Additionally, we now warn the user when a duplicate author name
arises, in which case he/she needs to resolve it manually.

Conflicts:
	.rat-excludes


Project: http://git-wip-us.apache.org/repos/asf/spark/repo
Commit: http://git-wip-us.apache.org/repos/asf/spark/commit/0efd691d
Tree: http://git-wip-us.apache.org/repos/asf/spark/tree/0efd691d
Diff: http://git-wip-us.apache.org/repos/asf/spark/diff/0efd691d

Branch: refs/heads/branch-1.1
Commit: 0efd691d983e6a1fa8b3a95ed1c03408febf679d
Parents: 991748d
Author: Andrew Or <andrew@databricks.com>
Authored: Tue Dec 16 22:11:03 2014 -0800
Committer: Andrew Or <andrew@databricks.com>
Committed: Tue Dec 16 22:15:56 2014 -0800

----------------------------------------------------------------------
 .gitignore                                   |  2 +-
 .rat-excludes                                |  2 ++
 dev/create-release/generate-contributors.py  |  8 +++---
 dev/create-release/translate-contributors.py | 34 ++++++++++++++++-------
 4 files changed, 31 insertions(+), 15 deletions(-)
----------------------------------------------------------------------


http://git-wip-us.apache.org/repos/asf/spark/blob/0efd691d/.gitignore
----------------------------------------------------------------------
diff --git a/.gitignore b/.gitignore
index ed79250..bb3209e 100644
--- a/.gitignore
+++ b/.gitignore
@@ -47,7 +47,7 @@ checkpoint
 derby.log
 dist/
 dev/create-release/*txt
-dev/create-release/*new
+dev/create-release/*final
 spark-*-bin-*.tgz
 unit-tests.log
 /lib/

http://git-wip-us.apache.org/repos/asf/spark/blob/0efd691d/.rat-excludes
----------------------------------------------------------------------
diff --git a/.rat-excludes b/.rat-excludes
index eaefef1..32f2c4b 100644
--- a/.rat-excludes
+++ b/.rat-excludes
@@ -57,3 +57,5 @@ dist/*
 .*iws
 logs
 .*scalastyle-output.xml
+.*dependency-reduced-pom.xml
+dev/create-release/known_translations

http://git-wip-us.apache.org/repos/asf/spark/blob/0efd691d/dev/create-release/generate-contributors.py
----------------------------------------------------------------------
diff --git a/dev/create-release/generate-contributors.py b/dev/create-release/generate-contributors.py
index e65c5d8..8aaa250 100755
--- a/dev/create-release/generate-contributors.py
+++ b/dev/create-release/generate-contributors.py
@@ -192,9 +192,9 @@ for commit in filtered_commits:
 print "==================================================================================\n"
 
 # Write to contributors file ordered by author names
-# Each line takes the format "Author name - semi-colon delimited contributions"
-# e.g.

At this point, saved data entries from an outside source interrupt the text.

import Summits.AtomisticToContinuum.Crystallization.Theorems.FreeSplittingCertificatesStrictSplittingRuleFarPencilFlux4Integral

/-!
# `StrictSplittingRule` (stmt-AtomisticToContinuum-12560): the interface density of the generic far flux for a RADIAL weight — the three NEAR channels

Route `FreeSplittingCertificates`, crux r3 `StrictSplittingRule` (H12⋆ = `stub_coreJointCoercive`), unit b2b-freesplit-B gen 18.
VALUE = a kernel identity behind the bookkeeping of HOME CERT.md §23 (2) / FAR-LEMMA-SPEC §14 (b): the weighted far theorems
(`farPencil4_weighted_integral_le_of_integrable/_of_growth/_of_affineTail/_of_locallyAffine`) hand the near half of the split the interface
term `∫ 2χ⟪∇χ, Φ⟫`, `Φ = aΦ₁ + bΦ₂ + cΦ₃ + nΨ₁`.  For the RADIAL weights the architecture uses, `χ(x) = g(|x|²)`, this term is
`∫ 4 g(s) g′(s) · [a·s⁻³|v|² + (b+c)·s⁻⁴⟪x,v⟫² + n·s⁻³(vᵀ(∇v)x − (div v)⟪x,v⟫)]`, `s = |x|²` — i.e. exactly the three flux channels
`F_a, F_b, F_n` of the certificate-form near ledger (`nearcert.py`/`boxnear.py` terms `flux1/flux2/flux3`, coefficient `4χ·dχ/ds`) with the
channel vector `(a, b+c, n)`; the radial flux `Φ₃` and the `⟪x,v⟫v`-flux `Φ₂` feed the SAME channel, which is why a four-parameter
certificate has a three-component near flux vector (`(7/45, 7/24, 3/40)` for certificate D, `(259/720, 19/48, 247/1800)` for B).
NOT a proof of H12⋆, NOT summit progress.

* `fpFlux4_dot_self`: `⟪x, Φ(x)⟫ = a·s⁻³|v|² + (b+c)·s⁻⁴⟪x,v⟫² + n·s⁻³(vᵀGx − tr G·⟪x,v⟫)` (pure algebra; `s⁻⁴·s = s⁻³` also at `x = 0`);
* `fderiv_fpSq_apply`, `fpGradS_radial`: `∂ⱼ(g ∘ |·|²)(x) = 2xⱼ·g′(|x|²)`;
* `fpFlux4DotGrad_radial`, **`two_chi_fpFlux4DotGrad_radial`**: the displayed identity.
HONEST FRAMING: calculus/algebra about explicit densities; the flux identification between the lattice ledger and the continuum interpolant
(FAR-LEMMA-SPEC §14 (e) item (3)) is a separate item; NOT a proof of H12⋆, NOT summit progress.
-/

noncomputable section

open Topology Filter

namespace Summit.AtomisticToContinuum.Crystallization.Theorems.StrictSplittingRuleBirth

/-! ## `⟪x, Φ(x)⟫`: the radial component of the generic flux -/

/-- `|x|⁻²⁽ᵏ⁺²⁾·|x|² = |x|⁻²⁽ᵏ⁺¹⁾` for every `x` (at `x = 0` both sides vanish since `0⁻¹ = 0`). -/
theorem fpSq_inv_pow_succ_mul (x : Fin 3 → ℝ) (k : ℕ) : (fpSq x)⁻¹ ^ (k + 2) * fpSq x = (fpSq x)⁻¹ ^ (k + 1) := by
  by_cases h : fpSq x = 0
  · simp [h]
  · rw [pow_succ, mul_assoc, inv_mul_cancel₀ h, mul_one]

/-- **The radial component of the generic flux**: `Σⱼ xⱼΦⱼ(x) = a·s⁻³|v|² + (b+c)·s⁻⁴⟪x,v⟫² + n·s⁻³(vᵀ(∇v)x − (div v)⟪x,v⟫)`,
`s = |x|²` — the radial flux `Φ₃ = |x|⁻¹⁰⟪x,v⟫²x` and `Φ₂ = |x|⁻⁸⟪x,v⟫v` land in the same channel. -/
theorem fpFlux4_dot_self (a b c n : ℝ) (v : (Fin 3 → ℝ) → (Fin 3 → ℝ)) (x : Fin 3 → ℝ) :
    x 0 * fpFlux4 a b c n v x 0 + x 1 * fpFlux4 a b c n v x 1 + x 2 * fpFlux4 a b c n v x 2 =
      a * ((fpSq x)⁻¹ ^ 3 * fpSq (v x)) + (b + c) * ((fpSq x)⁻¹ ^ 4 * fpDot x (v x) ^ 2) +
        n * ((fpSq x)⁻¹ ^ 3 * (fpVGX x (v x) (fpGrad v x) - fpTr (fpGrad v x) * fpDot x (v x))) := by
  have k3 : (x 0 ^ 2 + x 1 ^ 2 + x 2 ^ 2)⁻¹ ^ 4 * (x 0 ^ 2 + x 1 ^ 2 + x 2 ^ 2) = (x 0 ^ 2 + x 1 ^ 2 + x 2 ^ 2)⁻¹ ^ 3 :=
    fpSq_inv_pow_succ_mul x 2
  have k4 : (x 0 ^ 2 + x 1 ^ 2 + x 2 ^ 2)⁻¹ ^ 5 * (x 0 ^ 2 + x 1 ^ 2 + x 2 ^ 2) = (x 0 ^ 2 + x 1 ^ 2 + x 2 ^ 2)⁻¹ ^ 4 :=
    fpSq_inv_pow_succ_mul x 3
  unfold fpFlux4 fpDot fpVGX fpTr fpSq
  linear_combination (a * (v x 0 ^ 2 + v x 1 ^ 2 + v x 2 ^ 2)) * k3 +
    (c * (x 0 * v x 0 + x 1 * v x 1 + x 2 * v x 2) ^ 2) * k4

/-! ## Radial weights `χ = g ∘ |·|²` -/

/-- `|·|²` is differentiable. -/
theorem differentiableAt_fpSq (x : Fin 3 → ℝ) : DifferentiableAt ℝ fpSq x := by
  have h : DifferentiableAt ℝ (fun y : Fin 3 → ℝ => y 0 ^ 2 + y 1 ^ 2 + y 2 ^ 2) x := by fun_prop
  exact h

/-- `∂ⱼ|x|² = 2xⱼ`. -/
theorem fderiv_fpSq_apply (x : Fin 3 → ℝ) (j : Fin 3) : fderiv ℝ fpSq x (fpE j) = 2 * x j := by
  have h1 : HasLineDerivAt ℝ fpSq (2 * fpDot x (fpE j)) x (fpE j) := hasDerivAt_fpSq_line x (fpE j)
  rw [← (differentiableAt_fpSq x).lineDeriv_eq_fderiv, h1.lineDeriv]
  fin_cases j <;> simp [fpDot, fpE]

/-- **Gradient of a radial weight**: `∂ⱼ(g ∘ |·|²)(x) = 2xⱼ·g′(|x|²)` whenever `g` is differentiable at `|x|²`. -/
theorem fpGradS_radial {g : ℝ → ℝ} {x : Fin 3 → ℝ} (hg : DifferentiableAt ℝ g (fpSq x)) (j : Fin 3) :
    fpGradS (fun y => g (fpSq y)) x j = 2 * x j * deriv g (fpSq x) := by
  unfold fpGradS
  rw [show (fun y => g (fpSq y)) = g ∘ fpSq from rfl, fderiv_comp x hg (differentiableAt_fpSq x),
    ContinuousLinearMap.comp_apply, fderiv_fpSq_apply, ← toSpanSingleton_deriv, ContinuousLinearMap.toSpanSingleton_apply,
    smul_eq_mul]

/-- The interface density of the generic flux for a radial weight: `⟪∇χ, Φ⟫ = 2g′(|x|²)·⟪x, Φ(x)⟫`. -/
theorem fpFlux4DotGrad_radial {g : ℝ → ℝ} {x : Fin 3 → ℝ} (hg : DifferentiableAt ℝ g (fpSq x)) (a b c n : ℝ)
    (v : (Fin 3 → ℝ) → (Fin 3 → ℝ)) :
    fpFlux4DotGrad a b c n v (fun y => g (fpSq y)) x =
      2 * deriv g (fpSq x) *
        (x 0 * fpFlux4 a b c n v x 0 + x 1 * fpFlux4 a b c n v x 1 + x 2 * fpFlux4 a b c n v x 2) := by
  unfold fpFlux4DotGrad
  rw [fpGradS_radial hg 0, fpGradS_radial hg 1, fpGradS_radial hg 2]
  ring

/-- **THE THREE NEAR CHANNELS.**  For a radial weight `χ(x) = g(|x|²)` (differentiable at `|x|²`) the integrand of the interface term of the
weighted far theorems is
`2χ⟪∇χ, Φ⟫ = 4 g(s) g′(s) · [a·s⁻³|v|² + (b+c)·s⁻⁴⟪x,v⟫² + n·s⁻³(vᵀ(∇v)x − (div v)⟪x,v⟫)]`, `s = |x|²`,
i.e. the channels `F_a = s⁻³|v|²`, `F_b = s⁻⁴⟪x,v⟫²`, `F_n = s⁻³(vᵀ(∇v)x − (div v)⟪x,v⟫)` of the certificate-form near ledger weighted by
`4χ·dχ/ds` with channel vector `(a, b+c, n)` (HOME CERT.md §23 (2): `(7/45, 7/24, 3/40)` for certificate D).  NOT a proof of H12⋆,
NOT summit progress. -/
theorem two_chi_fpFlux4DotGrad_radial {g : ℝ → ℝ} {x : Fin 3 → ℝ} (hg : DifferentiableAt ℝ g (fpSq x)) (a b c n : ℝ)
    (v : (Fin 3 → ℝ) → (Fin 3 → ℝ)) :
    2 * g (fpSq x) * fpFlux4DotGrad a b c n v (fun y => g (fpSq y)) x =
      4 * g (fpSq x) * deriv g (fpSq x) *
        (a * ((fpSq x)⁻¹ ^ 3 * fpSq (v x)) + (b + c) * ((fpSq x)⁻¹ ^ 4 * fpDot x (v x) ^ 2) +
          n * ((fpSq x)⁻¹ ^ 3 * (fpVGX x (v x) (fpGrad v x) - fpTr (fpGrad v x) * fpDot x (v x)))) := by
  rw [fpFlux4DotGrad_radial hg, fpFlux4_dot_self]
  ring

/-- The channel vector of certificate D: `(a, b+c, n) = (7/45, 7/24, 3/40)` (`23/30 − 19/40 = 7/24`). -/
example : ((7 : ℝ) / 45, (23 : ℝ) / 30 + (-(19 / 40)), (3 : ℝ) / 40) = (7 / 45, 7 / 24, 3 / 40) := by norm_num

/-- The channel vector of certificate B: `(a, b+c, n) = (259/720, 19/48, 247/1800)` (`1111/720 − 413/360 = 19/48`). -/
example : ((259 : ℝ) / 720, (1111 : ℝ) / 720 + (-(413 / 360)), (247 : ℝ) / 1800) = (259 / 720, 19 / 48, 247 / 1800) := by
  norm_num

end Summit.AtomisticToContinuum.Crystallization.Theorems.StrictSplittingRuleBirth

Andrew Or - Bug fixes in Windows, Core, and Web UI; improvements in Core
-# e.g. Tathagata Das - Bug fixes and new features in Streaming
+# Each line takes the format " * Author name -- semi-colon delimited contributions"
+# e.g. * Andrew Or -- Bug fixes in Windows, Core, and Web UI; improvements in Core
+# e.g. * Tathagata Das -- Bug fixes and new features in Streaming
 contributors_file = open(contributors_file_name, "w")
 authors = author_info.keys()
 authors.sort()
@@ -223,7 +223,7 @@ for author in authors:
     # E.g. andrewor14/SPARK-3425/SPARK-1157/SPARK-6672
     if author in invalid_authors and invalid_authors[author]:
         author = author + "/" + "/".join(invalid_authors[author])
-    line = "%s - %s" % (author, contribution)
+    line = " * %s -- %s" % (author, contribution)
     contributors_file.write(line + "\n")
 contributors_file.close()
 print "Contributors list is successfully written to %s!" % contributors_file_name

http://git-wip-us.apache.org/repos/asf/spark/blob/0efd691d/dev/create-release/translate-contributors.py
----------------------------------------------------------------------
diff --git a/dev/create-release/translate-contributors.py b/dev/create-release/translate-contributors.py
index f3b1efd..86fa02d 100755
--- a/dev/create-release/translate-contributors.py
+++ b/dev/create-release/translate-contributors.py
@@ -43,14 +43,12 @@ if not JIRA_USERNAME or not JIRA_PASSWORD:
 if not GITHUB_API_TOKEN:
     sys.exit("GITHUB_API_TOKEN must be set")
 
-# Write new contributors list to <old_file_name>.new
+# Write new contributors list to <old_file_name>.final
 if not os.path.isfile(contributors_file_name):
     print "Contributors file %s does not exist!" % contributors_file_name
     print "Have you run ./generate-contributors.py yet?"
     sys.exit(1)
 contributors_file = open(contributors_file_name, "r")
-new_contributors_file_name = contributors_file_name + ".new"
-new_contributors_file = open(new_contributors_file_name, "w")
 warnings = []
 
 # In non-interactive mode, this script will choose the first replacement that is valid
@@ -73,7 +71,7 @@ known_translations_file_name = "known_translations"
 known_translations_file = open(known_translations_file_name, "r")
 for line in known_translations_file:
     if line.startswith("#"): continue
-    [old_name, new_name] = line.split(" - ")
+    [old_name, new_name] = line.strip("\n").split(" - ")
     known_translations[old_name] = new_name
 known_translations_file.close()
 
@@ -147,16 +145,16 @@ def generate_candidates(author, issues):
 # If no such name exists, the original name is used (without the JIRA numbers).
 print "\n========================== Translating contributor list =========================="
 lines = contributors_file.readlines()
+contributions = []
 for i, line in enumerate(lines):
-    temp_author = line.split(" - ")[0]
+    temp_author = line.strip(" * ").split(" -- ")[0]
     print "Processing author %s (%d/%d)" % (temp_author, i + 1, len(lines))
     if not temp_author:
-        error_msg = "    ERROR: Expected the following format <author> - <contributions>\n"
+        error_msg = "    ERROR: Expected the following format \" * <author> -- <contributions>\"\n"
         error_msg += "    ERROR: Actual = %s" % line
         print error_msg
         warnings.append(error_msg)
-        new_contributors_file.write(line)
-        new_contributors_file.flush()
+        contributions.append(line)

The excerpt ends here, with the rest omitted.